THE TASK
Your answer should be the lines below from the one holding "header (reproduction of" through the one holding "Theorem (1.10) p.", copied exactly and with nothing else.

INFORMATION SHOWN
····················
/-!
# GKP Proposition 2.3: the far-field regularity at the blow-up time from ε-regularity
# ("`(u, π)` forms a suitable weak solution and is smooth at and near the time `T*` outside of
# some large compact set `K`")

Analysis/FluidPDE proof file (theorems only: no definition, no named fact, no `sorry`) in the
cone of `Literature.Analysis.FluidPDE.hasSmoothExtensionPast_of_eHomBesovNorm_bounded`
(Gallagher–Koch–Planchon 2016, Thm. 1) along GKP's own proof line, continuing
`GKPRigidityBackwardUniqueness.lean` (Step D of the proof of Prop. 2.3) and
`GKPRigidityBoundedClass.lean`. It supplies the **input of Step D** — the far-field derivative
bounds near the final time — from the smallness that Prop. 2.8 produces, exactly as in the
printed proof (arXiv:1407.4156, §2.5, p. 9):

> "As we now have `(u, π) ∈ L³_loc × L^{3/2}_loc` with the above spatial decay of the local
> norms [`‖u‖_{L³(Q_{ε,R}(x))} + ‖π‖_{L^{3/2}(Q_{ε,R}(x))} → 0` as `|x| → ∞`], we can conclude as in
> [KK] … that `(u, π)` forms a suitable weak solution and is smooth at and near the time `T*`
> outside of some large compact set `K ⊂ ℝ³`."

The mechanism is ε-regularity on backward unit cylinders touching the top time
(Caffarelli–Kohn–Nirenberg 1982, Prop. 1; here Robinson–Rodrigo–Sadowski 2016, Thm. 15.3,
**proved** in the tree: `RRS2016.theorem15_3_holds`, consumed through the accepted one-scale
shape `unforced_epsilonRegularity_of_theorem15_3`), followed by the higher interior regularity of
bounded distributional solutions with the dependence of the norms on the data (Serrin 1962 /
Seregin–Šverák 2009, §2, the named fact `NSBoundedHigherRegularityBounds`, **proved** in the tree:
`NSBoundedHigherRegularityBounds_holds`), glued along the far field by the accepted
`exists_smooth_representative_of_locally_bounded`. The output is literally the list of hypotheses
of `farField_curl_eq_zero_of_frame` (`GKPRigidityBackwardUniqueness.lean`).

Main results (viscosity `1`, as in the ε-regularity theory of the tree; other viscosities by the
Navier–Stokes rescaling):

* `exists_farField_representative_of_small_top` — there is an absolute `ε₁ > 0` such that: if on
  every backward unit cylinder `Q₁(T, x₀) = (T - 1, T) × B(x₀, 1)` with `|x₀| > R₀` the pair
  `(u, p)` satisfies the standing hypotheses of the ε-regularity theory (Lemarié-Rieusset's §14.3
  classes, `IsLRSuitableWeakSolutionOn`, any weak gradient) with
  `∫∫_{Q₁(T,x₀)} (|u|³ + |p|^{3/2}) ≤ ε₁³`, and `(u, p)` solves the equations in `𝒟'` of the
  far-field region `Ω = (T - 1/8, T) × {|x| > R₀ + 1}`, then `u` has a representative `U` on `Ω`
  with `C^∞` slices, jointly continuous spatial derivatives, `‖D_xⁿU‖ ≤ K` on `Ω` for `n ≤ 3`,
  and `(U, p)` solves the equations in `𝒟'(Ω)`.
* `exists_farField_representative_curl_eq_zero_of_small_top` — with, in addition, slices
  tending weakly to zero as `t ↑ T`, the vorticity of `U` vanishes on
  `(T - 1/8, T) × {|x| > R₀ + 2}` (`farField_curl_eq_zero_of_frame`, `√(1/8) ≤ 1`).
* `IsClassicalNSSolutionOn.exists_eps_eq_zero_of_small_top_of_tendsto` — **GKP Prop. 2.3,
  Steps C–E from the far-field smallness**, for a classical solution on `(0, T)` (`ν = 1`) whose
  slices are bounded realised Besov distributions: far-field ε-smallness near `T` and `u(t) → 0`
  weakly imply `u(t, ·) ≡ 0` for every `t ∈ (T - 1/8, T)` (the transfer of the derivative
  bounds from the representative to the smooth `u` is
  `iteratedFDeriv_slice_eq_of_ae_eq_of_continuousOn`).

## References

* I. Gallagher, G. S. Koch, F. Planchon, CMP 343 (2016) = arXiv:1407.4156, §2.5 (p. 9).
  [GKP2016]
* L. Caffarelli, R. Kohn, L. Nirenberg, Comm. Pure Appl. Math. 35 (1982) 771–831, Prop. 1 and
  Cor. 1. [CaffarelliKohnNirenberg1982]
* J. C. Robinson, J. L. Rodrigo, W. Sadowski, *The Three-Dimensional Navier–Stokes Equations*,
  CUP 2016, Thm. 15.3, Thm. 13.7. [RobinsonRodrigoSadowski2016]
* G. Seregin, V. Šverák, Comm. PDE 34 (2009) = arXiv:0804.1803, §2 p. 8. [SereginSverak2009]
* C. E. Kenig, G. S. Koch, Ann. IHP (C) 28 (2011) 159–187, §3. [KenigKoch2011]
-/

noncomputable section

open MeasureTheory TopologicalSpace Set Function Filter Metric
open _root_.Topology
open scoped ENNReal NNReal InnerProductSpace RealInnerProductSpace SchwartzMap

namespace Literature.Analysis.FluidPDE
····················
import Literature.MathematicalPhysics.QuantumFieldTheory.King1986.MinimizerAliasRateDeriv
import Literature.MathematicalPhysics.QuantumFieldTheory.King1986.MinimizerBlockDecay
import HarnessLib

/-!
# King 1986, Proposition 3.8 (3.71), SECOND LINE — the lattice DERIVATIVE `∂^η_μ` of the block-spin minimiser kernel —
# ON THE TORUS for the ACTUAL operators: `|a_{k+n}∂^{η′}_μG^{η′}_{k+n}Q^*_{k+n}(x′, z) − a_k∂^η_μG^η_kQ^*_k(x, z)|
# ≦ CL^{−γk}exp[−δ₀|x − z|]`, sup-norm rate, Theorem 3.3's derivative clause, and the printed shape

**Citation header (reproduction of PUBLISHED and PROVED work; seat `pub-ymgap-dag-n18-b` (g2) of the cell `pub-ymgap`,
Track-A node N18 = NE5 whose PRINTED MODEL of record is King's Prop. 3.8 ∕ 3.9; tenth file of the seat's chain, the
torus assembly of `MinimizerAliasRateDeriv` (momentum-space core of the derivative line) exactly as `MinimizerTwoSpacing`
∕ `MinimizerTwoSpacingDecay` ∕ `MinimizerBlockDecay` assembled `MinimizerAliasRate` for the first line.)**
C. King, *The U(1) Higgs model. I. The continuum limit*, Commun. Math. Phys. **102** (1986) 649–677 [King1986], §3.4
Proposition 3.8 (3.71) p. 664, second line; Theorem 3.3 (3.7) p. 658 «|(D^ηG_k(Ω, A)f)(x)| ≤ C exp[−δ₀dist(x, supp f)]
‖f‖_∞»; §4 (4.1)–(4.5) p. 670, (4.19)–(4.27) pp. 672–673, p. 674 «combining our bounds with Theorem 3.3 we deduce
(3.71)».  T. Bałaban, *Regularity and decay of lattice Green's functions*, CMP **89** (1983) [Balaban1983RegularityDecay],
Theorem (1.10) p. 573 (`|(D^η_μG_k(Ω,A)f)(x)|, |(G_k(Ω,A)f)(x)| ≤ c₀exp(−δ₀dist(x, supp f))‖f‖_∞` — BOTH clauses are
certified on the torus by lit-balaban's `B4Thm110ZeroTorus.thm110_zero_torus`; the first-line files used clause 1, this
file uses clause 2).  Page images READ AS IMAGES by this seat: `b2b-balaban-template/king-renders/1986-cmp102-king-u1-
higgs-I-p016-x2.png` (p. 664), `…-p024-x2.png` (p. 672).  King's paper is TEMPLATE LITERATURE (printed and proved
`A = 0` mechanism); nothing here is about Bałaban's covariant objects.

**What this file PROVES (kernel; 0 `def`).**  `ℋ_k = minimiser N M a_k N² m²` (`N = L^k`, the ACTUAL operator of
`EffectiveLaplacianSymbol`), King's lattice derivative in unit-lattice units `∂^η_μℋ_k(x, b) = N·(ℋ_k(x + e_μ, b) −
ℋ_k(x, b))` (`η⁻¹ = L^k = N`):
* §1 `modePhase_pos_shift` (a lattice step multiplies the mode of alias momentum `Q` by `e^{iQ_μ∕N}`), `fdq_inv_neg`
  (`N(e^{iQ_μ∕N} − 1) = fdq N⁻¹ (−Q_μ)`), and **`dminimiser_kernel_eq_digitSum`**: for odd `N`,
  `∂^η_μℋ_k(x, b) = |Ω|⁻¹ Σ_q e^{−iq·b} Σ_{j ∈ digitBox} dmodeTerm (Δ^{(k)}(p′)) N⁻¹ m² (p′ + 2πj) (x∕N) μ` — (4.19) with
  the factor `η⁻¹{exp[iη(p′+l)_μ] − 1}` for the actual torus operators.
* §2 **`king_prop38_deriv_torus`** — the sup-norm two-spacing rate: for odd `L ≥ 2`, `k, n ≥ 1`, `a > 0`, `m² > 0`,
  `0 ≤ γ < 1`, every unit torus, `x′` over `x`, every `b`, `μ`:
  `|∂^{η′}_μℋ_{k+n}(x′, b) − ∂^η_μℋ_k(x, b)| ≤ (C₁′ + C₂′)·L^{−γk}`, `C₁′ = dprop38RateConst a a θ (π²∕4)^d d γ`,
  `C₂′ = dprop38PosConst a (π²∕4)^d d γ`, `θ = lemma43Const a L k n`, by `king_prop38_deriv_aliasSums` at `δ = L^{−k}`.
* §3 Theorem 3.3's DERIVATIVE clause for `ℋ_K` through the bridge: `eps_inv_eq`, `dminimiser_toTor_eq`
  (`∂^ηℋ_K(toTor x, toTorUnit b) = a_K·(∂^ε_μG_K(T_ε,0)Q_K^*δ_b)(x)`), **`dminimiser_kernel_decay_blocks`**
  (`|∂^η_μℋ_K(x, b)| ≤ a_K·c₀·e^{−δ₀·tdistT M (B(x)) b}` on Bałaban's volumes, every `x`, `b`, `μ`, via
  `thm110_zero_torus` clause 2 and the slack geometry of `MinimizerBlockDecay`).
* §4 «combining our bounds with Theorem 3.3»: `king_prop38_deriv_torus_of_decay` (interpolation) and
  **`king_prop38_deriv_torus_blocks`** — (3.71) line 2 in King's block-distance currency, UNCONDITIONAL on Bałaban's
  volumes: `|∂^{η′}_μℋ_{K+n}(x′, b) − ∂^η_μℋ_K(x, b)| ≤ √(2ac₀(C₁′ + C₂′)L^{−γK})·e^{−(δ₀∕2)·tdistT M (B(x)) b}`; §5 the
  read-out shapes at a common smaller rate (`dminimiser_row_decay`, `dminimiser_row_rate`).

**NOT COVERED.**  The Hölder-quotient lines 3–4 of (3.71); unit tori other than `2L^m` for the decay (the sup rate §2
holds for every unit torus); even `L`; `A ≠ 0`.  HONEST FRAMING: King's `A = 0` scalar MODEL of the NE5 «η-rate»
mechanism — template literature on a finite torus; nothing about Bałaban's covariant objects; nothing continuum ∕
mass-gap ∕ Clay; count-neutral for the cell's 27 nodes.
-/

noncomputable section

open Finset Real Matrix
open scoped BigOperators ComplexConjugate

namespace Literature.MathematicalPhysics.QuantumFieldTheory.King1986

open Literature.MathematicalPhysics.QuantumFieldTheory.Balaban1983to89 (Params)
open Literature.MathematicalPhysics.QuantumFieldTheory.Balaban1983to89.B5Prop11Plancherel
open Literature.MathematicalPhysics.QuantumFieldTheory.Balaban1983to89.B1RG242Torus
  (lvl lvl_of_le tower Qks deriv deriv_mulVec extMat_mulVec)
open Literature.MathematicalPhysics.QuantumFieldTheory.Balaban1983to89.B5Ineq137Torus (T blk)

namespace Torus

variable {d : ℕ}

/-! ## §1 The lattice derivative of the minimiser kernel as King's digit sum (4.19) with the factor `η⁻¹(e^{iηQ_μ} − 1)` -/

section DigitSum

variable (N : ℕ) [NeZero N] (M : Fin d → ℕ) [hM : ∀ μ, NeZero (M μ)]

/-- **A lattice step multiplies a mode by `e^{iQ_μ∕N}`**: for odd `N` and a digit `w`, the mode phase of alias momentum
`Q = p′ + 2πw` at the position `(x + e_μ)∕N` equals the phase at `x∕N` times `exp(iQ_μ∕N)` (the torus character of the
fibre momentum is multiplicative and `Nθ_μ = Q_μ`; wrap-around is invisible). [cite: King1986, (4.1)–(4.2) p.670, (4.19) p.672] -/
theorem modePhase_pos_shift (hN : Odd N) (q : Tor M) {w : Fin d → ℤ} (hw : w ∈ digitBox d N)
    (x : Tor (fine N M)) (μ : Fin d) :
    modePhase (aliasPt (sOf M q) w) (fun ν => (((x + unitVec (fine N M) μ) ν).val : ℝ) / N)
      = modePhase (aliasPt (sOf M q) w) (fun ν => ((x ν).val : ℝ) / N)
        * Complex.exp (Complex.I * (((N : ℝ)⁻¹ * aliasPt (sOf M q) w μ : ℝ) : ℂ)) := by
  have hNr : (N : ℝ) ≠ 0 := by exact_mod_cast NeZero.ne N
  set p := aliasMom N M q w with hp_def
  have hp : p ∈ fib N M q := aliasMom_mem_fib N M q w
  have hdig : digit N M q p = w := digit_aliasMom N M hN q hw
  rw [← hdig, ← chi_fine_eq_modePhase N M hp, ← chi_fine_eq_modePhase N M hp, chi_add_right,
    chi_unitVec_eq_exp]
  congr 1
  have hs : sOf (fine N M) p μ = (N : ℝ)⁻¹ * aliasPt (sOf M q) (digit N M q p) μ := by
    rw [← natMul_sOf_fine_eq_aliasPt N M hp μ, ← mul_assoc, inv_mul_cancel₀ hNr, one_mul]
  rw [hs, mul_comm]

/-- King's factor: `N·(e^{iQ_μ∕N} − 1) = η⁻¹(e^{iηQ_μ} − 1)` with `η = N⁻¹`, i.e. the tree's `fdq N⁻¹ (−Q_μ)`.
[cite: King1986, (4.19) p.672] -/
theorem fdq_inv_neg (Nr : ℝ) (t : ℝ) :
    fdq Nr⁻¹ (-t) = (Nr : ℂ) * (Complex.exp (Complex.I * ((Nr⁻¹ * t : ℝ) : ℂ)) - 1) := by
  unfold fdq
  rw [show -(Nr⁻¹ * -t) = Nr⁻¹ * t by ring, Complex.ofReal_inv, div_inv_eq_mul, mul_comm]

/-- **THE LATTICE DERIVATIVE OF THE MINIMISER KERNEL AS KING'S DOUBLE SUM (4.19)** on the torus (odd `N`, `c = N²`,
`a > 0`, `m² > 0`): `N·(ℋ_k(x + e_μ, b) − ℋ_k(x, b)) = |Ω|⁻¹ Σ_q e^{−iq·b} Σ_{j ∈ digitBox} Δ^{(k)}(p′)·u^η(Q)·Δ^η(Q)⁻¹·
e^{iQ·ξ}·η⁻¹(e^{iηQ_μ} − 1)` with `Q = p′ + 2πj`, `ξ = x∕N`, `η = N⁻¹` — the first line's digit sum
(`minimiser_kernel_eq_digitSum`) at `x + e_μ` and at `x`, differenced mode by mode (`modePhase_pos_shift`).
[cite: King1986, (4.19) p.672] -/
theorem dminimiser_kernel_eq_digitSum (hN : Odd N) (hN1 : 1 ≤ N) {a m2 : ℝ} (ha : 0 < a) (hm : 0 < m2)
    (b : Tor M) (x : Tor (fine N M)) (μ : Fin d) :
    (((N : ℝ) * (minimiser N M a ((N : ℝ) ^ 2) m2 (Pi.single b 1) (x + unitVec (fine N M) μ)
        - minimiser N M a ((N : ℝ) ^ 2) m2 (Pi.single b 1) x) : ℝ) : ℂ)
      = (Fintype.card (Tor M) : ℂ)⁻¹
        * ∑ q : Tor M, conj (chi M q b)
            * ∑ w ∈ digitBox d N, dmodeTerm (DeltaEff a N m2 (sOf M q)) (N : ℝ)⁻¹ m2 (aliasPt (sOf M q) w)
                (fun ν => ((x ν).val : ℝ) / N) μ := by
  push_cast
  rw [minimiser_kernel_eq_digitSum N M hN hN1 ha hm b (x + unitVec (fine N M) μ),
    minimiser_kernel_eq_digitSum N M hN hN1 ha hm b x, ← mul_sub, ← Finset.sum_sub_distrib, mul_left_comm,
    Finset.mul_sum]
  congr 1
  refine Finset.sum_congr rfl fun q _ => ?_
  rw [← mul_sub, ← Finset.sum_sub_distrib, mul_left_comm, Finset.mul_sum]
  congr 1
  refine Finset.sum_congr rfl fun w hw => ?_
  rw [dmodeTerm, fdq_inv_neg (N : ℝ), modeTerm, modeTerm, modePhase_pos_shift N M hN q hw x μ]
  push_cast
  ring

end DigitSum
····················
ANSWER SPACE
**Citation header (reproduction of PUBLISHED and PROVED work; seat `pub-ymgap-dag-n18-b` (g2) of the cell `pub-ymgap`,
Track-A node N18 = NE5 whose PRINTED MODEL of record is King's Prop. 3.8 ∕ 3.9; tenth file of the seat's chain, the
torus assembly of `MinimizerAliasRateDeriv` (momentum-space core of the derivative line) exactly as `MinimizerTwoSpacing`
∕ `MinimizerTwoSpacingDecay` ∕ `MinimizerBlockDecay` assembled `MinimizerAliasRate` for the first line.)**
C. King, *The U(1) Higgs model. I. The continuum limit*, Commun. Math. Phys. **102** (1986) 649–677 [King1986], §3.4
Proposition 3.8 (3.71) p. 664, second line; Theorem 3.3 (3.7) p. 658 «|(D^ηG_k(Ω, A)f)(x)| ≤ C exp[−δ₀dist(x, supp f)]
‖f‖_∞»; §4 (4.1)–(4.5) p. 670, (4.19)–(4.27) pp. 672–673, p. 674 «combining our bounds with Theorem 3.3 we deduce
(3.71)».  T. Bałaban, *Regularity and decay of lattice Green's functions*, CMP **89** (1983) [Balaban1983RegularityDecay],
Theorem (1.10) p. 573 (`|(D^η_μG_k(Ω,A)f)(x)|, |(G_k(Ω,A)f)(x)| ≤ c₀exp(−δ₀dist(x, supp f))‖f‖_∞` — BOTH clauses are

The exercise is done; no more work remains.